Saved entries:
====================

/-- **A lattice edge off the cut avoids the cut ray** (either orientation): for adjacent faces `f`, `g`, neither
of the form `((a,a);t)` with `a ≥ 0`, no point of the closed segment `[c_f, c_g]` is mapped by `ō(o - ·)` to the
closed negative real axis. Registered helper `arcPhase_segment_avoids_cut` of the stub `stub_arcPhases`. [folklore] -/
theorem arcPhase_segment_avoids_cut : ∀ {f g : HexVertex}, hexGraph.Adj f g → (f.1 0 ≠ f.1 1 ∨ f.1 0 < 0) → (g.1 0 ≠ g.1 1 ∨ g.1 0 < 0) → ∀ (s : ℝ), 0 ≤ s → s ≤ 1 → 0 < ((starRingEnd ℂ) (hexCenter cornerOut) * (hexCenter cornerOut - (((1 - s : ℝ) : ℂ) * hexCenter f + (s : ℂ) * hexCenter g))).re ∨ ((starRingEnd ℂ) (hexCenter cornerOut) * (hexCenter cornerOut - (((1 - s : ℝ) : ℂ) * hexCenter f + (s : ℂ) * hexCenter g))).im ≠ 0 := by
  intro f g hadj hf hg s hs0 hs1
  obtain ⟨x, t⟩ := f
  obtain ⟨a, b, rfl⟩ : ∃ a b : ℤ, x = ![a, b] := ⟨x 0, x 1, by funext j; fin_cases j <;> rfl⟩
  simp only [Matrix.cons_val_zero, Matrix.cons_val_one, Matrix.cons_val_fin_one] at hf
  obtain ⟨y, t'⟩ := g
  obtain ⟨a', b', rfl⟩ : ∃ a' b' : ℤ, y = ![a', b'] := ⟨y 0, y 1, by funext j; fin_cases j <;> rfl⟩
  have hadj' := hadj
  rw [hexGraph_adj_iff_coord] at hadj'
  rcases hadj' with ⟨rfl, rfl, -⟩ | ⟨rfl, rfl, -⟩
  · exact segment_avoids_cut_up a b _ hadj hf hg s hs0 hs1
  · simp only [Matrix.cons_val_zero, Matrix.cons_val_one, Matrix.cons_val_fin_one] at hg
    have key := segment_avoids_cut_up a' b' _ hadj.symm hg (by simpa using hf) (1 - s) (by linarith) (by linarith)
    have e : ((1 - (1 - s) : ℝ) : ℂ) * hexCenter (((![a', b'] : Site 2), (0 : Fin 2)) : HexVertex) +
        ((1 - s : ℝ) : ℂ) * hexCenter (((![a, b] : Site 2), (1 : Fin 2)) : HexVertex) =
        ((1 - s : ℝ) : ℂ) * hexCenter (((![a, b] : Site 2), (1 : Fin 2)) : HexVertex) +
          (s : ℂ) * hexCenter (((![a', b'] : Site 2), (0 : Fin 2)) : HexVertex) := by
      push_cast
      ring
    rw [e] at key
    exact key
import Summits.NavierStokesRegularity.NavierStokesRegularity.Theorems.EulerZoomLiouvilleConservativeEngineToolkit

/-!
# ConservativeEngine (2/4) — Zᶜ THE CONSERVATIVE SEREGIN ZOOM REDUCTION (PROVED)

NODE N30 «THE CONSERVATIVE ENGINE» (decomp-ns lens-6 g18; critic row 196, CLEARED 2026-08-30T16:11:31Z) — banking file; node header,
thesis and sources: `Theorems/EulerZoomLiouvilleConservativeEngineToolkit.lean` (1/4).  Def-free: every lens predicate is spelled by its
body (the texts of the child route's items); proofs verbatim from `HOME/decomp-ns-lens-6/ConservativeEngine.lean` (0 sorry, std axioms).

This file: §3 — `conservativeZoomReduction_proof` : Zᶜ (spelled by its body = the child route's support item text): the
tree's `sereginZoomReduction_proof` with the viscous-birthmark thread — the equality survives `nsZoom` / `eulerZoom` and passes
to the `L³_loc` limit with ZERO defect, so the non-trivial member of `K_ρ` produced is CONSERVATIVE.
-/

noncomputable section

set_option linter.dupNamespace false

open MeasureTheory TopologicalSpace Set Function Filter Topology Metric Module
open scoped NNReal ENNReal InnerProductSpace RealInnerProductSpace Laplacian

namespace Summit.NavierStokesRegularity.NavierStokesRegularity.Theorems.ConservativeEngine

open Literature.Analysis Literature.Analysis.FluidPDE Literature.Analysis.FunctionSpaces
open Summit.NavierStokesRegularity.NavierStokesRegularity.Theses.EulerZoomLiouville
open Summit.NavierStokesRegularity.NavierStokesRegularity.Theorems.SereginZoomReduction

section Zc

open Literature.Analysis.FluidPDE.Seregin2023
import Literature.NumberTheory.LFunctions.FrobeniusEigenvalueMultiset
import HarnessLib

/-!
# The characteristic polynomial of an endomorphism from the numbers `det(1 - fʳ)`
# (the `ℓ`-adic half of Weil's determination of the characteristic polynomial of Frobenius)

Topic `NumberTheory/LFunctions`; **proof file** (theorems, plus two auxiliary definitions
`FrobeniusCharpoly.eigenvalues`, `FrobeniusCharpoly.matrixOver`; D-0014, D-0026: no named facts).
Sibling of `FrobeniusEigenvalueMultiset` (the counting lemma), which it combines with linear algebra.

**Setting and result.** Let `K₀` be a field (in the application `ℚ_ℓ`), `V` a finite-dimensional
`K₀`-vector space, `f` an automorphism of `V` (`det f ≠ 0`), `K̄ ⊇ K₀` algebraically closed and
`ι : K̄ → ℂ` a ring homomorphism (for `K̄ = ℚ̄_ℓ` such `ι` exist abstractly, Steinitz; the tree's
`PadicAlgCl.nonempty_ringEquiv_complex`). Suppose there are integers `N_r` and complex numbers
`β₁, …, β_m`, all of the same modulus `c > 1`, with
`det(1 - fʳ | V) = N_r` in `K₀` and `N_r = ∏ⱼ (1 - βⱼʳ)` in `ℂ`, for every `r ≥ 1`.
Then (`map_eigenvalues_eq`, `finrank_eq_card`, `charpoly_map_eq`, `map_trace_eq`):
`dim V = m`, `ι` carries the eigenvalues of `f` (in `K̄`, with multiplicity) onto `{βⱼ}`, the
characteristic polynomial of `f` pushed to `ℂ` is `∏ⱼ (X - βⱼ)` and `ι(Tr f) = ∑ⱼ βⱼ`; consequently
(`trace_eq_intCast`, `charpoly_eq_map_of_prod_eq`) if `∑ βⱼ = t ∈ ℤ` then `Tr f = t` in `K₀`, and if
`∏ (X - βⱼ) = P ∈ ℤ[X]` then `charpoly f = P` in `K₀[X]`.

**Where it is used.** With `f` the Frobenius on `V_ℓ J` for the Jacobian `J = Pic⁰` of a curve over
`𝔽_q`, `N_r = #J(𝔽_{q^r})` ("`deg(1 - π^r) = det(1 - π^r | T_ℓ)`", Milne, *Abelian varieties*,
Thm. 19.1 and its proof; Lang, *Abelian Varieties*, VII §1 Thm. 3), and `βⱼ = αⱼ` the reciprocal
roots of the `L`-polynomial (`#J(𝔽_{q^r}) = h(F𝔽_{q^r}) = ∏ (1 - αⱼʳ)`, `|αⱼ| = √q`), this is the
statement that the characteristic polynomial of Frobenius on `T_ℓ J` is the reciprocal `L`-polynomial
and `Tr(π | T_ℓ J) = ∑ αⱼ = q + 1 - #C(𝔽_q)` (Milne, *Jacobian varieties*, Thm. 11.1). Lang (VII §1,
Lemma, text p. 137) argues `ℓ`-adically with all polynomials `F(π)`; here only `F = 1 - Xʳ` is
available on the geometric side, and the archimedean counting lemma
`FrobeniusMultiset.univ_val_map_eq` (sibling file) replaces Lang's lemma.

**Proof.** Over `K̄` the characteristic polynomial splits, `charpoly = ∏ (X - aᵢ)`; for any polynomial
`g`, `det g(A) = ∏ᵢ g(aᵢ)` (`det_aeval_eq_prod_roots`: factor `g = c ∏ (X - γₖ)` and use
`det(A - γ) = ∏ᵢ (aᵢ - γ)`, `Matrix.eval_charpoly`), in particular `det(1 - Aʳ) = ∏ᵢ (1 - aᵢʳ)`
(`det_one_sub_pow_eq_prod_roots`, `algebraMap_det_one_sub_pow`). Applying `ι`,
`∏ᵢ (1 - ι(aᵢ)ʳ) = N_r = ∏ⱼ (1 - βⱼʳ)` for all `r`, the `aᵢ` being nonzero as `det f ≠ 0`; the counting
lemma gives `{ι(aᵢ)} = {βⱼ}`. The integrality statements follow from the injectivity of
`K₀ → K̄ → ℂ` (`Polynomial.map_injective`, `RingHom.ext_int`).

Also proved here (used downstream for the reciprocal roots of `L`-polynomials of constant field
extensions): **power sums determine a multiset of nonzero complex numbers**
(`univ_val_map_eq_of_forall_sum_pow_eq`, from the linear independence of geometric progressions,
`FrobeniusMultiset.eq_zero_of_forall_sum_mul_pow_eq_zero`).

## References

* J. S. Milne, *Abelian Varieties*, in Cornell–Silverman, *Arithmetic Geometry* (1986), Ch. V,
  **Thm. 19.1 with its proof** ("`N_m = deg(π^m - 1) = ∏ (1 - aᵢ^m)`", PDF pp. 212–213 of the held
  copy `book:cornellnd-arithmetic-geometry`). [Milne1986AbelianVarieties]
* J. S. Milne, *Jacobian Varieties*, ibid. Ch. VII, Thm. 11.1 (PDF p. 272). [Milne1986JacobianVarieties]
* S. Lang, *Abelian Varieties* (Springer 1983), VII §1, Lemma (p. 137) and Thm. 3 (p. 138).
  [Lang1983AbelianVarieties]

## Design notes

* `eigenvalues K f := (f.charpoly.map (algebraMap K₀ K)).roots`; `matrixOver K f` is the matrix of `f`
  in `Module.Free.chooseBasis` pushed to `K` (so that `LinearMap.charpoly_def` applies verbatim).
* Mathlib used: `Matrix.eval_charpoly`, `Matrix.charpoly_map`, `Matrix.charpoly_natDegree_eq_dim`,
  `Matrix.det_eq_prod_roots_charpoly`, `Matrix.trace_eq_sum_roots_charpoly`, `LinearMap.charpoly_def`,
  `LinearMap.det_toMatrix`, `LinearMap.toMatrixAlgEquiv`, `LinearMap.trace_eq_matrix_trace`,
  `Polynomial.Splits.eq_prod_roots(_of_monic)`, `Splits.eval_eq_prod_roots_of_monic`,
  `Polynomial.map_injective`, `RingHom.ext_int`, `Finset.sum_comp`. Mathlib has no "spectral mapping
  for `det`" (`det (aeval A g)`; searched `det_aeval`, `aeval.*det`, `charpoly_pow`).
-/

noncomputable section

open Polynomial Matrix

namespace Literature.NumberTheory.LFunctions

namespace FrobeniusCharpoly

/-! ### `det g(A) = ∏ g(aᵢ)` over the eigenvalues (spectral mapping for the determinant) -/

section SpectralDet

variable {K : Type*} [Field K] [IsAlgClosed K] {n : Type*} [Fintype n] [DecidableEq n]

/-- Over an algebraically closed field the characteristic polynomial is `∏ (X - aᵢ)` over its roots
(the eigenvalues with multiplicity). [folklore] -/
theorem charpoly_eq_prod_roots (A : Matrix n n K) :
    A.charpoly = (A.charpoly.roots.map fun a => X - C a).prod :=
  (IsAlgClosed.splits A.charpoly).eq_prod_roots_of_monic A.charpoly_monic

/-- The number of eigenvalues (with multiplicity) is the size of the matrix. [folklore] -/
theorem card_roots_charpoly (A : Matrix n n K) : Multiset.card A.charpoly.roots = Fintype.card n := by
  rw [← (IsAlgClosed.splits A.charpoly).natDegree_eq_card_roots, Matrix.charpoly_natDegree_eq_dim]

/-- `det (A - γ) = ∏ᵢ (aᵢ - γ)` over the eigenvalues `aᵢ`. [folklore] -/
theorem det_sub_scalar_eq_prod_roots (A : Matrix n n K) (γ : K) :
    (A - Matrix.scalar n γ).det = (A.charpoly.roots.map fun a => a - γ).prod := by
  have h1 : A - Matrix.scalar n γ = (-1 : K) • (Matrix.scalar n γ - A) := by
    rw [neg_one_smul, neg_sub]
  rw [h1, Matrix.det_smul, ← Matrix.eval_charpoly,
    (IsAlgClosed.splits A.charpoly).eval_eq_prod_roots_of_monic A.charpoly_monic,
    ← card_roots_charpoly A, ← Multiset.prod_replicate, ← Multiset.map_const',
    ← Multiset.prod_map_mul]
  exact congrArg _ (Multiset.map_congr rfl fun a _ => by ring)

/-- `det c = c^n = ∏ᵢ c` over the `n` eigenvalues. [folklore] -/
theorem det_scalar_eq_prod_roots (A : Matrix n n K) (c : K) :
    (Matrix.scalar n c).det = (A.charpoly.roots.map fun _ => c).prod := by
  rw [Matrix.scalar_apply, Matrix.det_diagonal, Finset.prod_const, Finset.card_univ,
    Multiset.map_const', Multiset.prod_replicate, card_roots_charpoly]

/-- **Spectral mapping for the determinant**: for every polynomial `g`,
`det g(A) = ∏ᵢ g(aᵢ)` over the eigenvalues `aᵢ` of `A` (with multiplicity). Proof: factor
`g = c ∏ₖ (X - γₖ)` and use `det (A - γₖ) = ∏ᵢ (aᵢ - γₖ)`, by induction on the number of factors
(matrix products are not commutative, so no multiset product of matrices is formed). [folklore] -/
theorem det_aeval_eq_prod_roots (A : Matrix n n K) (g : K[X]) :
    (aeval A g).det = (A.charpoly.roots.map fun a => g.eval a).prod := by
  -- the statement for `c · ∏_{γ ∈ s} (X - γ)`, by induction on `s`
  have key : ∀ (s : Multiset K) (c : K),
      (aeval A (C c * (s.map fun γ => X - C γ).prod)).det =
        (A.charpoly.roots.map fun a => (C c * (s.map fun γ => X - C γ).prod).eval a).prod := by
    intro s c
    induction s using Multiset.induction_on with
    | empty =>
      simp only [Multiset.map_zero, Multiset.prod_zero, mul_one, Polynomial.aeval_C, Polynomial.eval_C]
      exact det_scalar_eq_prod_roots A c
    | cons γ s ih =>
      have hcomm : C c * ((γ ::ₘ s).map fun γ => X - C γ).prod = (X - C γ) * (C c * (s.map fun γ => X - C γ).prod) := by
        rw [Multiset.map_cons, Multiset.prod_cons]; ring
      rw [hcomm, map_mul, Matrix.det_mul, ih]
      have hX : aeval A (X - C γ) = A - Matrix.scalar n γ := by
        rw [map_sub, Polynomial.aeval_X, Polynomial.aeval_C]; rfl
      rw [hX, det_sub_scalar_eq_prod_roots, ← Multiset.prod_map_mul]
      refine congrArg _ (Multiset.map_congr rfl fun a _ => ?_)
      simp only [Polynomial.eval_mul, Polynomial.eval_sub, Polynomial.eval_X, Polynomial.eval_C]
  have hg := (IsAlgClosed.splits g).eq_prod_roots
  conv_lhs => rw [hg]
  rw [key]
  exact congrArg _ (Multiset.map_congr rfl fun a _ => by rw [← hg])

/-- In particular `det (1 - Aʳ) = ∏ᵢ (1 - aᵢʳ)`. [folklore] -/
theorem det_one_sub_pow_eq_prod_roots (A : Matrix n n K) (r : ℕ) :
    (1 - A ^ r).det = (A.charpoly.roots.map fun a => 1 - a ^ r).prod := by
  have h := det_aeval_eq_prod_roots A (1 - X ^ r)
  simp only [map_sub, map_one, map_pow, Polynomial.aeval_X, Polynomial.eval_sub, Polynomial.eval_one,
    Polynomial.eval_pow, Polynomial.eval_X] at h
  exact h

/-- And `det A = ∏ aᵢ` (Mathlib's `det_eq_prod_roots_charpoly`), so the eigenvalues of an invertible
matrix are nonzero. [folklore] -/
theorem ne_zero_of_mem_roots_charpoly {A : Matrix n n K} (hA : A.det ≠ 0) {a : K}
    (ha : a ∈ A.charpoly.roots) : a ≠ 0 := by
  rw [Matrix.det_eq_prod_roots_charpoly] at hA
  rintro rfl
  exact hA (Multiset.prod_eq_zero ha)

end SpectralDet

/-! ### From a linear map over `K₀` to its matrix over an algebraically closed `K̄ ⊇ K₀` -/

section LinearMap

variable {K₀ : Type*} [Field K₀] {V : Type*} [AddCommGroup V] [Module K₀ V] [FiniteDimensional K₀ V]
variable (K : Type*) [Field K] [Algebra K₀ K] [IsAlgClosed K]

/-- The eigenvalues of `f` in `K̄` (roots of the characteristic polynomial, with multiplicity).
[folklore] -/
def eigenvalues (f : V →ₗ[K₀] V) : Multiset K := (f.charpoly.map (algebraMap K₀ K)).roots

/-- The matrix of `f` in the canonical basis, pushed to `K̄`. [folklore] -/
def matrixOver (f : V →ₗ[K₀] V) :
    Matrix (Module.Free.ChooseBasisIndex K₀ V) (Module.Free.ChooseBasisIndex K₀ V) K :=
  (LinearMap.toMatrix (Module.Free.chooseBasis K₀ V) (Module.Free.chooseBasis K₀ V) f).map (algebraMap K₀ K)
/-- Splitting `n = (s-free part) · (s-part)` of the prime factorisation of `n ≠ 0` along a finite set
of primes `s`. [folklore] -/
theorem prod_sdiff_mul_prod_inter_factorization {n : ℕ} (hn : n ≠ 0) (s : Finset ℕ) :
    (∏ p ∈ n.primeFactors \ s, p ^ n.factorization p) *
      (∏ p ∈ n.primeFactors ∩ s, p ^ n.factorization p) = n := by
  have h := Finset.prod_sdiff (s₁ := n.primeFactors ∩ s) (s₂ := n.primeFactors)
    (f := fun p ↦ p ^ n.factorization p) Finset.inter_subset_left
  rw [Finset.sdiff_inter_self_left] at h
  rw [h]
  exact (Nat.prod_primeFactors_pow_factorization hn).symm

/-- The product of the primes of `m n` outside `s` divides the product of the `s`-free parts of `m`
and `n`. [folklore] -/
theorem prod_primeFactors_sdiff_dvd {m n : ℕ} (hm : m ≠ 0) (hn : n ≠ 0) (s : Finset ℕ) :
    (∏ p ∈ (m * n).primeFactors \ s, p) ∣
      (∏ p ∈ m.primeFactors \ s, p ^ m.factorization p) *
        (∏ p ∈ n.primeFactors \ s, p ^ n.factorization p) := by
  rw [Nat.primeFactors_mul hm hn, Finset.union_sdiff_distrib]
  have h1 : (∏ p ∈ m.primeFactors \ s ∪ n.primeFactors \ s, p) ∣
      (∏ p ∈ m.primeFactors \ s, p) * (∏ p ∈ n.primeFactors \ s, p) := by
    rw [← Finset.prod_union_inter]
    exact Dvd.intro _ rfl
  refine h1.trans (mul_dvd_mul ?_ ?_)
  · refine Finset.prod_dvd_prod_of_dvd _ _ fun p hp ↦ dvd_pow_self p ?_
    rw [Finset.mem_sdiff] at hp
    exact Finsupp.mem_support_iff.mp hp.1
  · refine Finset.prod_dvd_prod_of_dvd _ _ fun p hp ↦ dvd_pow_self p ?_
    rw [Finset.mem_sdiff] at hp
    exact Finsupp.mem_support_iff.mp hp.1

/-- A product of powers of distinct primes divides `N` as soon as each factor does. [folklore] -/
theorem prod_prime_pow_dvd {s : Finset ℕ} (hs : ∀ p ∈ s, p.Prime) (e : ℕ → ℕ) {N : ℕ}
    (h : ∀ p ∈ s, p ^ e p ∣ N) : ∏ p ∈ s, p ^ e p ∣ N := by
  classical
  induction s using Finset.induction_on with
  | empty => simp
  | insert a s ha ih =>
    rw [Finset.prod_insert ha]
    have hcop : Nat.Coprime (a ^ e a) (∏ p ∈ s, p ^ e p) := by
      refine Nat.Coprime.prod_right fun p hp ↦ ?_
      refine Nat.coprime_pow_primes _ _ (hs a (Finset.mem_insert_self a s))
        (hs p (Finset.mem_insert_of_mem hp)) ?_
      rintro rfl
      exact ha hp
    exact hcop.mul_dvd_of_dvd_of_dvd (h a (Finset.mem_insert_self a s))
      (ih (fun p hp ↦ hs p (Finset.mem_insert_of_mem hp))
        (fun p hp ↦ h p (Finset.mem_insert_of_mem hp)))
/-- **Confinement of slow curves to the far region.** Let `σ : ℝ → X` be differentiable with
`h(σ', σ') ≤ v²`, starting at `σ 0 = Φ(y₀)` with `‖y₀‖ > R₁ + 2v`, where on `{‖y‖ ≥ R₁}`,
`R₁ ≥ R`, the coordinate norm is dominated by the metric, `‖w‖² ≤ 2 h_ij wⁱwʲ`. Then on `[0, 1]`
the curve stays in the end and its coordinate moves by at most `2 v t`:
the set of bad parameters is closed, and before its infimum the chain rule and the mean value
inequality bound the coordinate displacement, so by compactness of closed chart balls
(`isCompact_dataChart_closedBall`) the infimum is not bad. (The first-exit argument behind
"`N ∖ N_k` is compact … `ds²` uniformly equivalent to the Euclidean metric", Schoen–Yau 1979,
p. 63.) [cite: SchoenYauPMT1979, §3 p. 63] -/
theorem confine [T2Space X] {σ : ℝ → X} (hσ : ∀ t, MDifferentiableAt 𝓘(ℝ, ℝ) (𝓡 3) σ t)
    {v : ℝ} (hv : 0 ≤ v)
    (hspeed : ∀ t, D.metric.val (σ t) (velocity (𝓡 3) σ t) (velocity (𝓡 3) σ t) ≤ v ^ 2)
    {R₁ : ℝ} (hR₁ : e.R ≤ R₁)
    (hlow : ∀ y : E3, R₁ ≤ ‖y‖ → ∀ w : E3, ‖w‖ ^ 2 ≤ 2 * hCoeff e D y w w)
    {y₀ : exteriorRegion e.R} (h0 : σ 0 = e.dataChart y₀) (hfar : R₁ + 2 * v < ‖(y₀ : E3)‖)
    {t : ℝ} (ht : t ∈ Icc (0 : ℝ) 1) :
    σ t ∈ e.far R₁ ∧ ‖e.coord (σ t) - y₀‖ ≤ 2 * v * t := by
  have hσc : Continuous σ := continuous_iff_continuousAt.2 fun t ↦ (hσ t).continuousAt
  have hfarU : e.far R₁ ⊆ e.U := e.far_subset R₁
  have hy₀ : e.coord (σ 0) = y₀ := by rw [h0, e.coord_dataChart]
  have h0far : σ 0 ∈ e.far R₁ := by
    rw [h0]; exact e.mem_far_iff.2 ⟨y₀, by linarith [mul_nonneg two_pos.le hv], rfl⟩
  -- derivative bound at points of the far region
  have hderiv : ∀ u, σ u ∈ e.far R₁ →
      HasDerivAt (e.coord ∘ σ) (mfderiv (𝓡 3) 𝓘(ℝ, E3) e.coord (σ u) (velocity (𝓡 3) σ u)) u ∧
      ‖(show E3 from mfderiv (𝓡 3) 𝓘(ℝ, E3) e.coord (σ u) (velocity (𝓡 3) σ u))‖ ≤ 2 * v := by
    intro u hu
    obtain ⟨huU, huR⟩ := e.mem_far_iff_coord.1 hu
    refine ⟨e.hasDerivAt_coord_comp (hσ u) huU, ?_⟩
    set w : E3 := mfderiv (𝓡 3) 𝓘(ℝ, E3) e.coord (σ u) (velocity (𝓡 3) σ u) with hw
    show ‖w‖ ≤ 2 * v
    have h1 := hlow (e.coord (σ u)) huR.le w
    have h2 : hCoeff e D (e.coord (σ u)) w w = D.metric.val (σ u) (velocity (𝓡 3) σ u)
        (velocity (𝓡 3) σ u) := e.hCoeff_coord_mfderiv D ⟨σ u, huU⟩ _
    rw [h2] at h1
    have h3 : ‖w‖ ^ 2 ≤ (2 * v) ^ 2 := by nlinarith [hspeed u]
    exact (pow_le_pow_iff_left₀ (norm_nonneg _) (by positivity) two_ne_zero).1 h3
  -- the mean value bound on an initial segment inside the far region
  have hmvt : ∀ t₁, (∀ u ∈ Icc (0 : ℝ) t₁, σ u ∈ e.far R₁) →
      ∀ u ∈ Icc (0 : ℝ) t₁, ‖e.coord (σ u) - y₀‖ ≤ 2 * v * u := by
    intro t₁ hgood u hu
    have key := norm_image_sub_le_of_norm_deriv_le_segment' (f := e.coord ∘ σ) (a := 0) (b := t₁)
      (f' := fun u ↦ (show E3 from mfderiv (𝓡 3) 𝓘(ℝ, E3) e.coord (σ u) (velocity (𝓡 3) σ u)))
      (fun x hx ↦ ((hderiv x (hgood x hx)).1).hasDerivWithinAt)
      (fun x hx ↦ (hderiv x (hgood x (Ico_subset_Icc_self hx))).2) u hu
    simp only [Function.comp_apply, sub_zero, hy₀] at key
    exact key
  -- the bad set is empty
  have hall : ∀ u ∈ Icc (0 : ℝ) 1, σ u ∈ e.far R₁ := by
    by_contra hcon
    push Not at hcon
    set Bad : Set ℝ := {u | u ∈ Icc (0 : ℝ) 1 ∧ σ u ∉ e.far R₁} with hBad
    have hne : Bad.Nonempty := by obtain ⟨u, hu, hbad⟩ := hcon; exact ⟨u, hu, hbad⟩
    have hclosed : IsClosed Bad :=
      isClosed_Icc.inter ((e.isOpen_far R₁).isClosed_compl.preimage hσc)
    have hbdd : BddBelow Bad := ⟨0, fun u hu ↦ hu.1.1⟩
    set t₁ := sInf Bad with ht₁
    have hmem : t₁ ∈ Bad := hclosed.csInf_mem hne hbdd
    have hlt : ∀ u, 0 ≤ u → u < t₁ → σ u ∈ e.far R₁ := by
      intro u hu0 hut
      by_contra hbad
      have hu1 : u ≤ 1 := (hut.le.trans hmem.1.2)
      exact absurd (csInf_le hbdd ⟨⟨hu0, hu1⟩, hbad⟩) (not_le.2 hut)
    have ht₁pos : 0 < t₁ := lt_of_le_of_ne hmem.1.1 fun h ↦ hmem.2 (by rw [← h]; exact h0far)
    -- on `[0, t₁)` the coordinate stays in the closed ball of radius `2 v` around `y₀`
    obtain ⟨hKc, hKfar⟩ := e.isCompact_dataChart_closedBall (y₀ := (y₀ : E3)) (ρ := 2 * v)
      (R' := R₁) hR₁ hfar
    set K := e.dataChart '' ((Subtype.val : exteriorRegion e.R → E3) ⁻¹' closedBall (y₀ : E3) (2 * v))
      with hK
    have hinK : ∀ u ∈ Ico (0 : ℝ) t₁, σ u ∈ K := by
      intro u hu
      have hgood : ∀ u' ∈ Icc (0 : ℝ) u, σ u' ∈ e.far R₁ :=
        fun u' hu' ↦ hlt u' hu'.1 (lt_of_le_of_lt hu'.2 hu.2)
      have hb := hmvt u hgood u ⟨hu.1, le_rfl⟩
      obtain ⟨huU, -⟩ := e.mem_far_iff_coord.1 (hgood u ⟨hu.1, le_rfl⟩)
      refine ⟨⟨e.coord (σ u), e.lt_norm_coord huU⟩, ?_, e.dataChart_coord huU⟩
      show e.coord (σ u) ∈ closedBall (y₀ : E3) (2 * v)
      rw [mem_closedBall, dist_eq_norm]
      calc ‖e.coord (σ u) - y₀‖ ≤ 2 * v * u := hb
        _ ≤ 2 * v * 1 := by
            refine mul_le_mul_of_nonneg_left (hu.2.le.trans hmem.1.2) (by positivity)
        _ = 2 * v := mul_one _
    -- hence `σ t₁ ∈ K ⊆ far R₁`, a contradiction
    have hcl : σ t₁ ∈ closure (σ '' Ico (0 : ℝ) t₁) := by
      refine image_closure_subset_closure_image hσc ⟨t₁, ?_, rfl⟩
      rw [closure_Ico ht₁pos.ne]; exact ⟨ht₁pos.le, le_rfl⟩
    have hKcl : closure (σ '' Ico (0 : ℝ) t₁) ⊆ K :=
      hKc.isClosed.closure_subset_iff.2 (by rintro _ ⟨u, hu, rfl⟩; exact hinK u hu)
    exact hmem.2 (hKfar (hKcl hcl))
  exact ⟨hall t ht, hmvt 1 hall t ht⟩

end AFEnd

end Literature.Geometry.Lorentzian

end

====================

The required output is the stretch of entries above from the line containing "have hbdd : BddBelow" through the line containing "have ht₁pos : 0", reproduced exactly.

Solved exercise:
    have hbdd : BddBelow Bad := ⟨0, fun u hu ↦ hu.1.1⟩
    set t₁ := sInf Bad with ht₁
    have hmem : t₁ ∈ Bad := hclosed.csInf_mem hne hbdd
    have hlt : ∀ u, 0 ≤ u → u < t₁ → σ u ∈ e.far R₁ := by
      intro u hu0 hut
      by_contra hbad
      have hu1 : u ≤ 1 := (hut.le.trans hmem.1.2)
      exact absurd (csInf_le hbdd ⟨⟨hu0, hu1⟩, hbad⟩) (not_le.2 hut)
    have ht₁pos : 0 < t₁ := lt_of_le_of_ne hmem.1.1 fun h ↦ hmem.2 (by rw [← h]; exact h0far)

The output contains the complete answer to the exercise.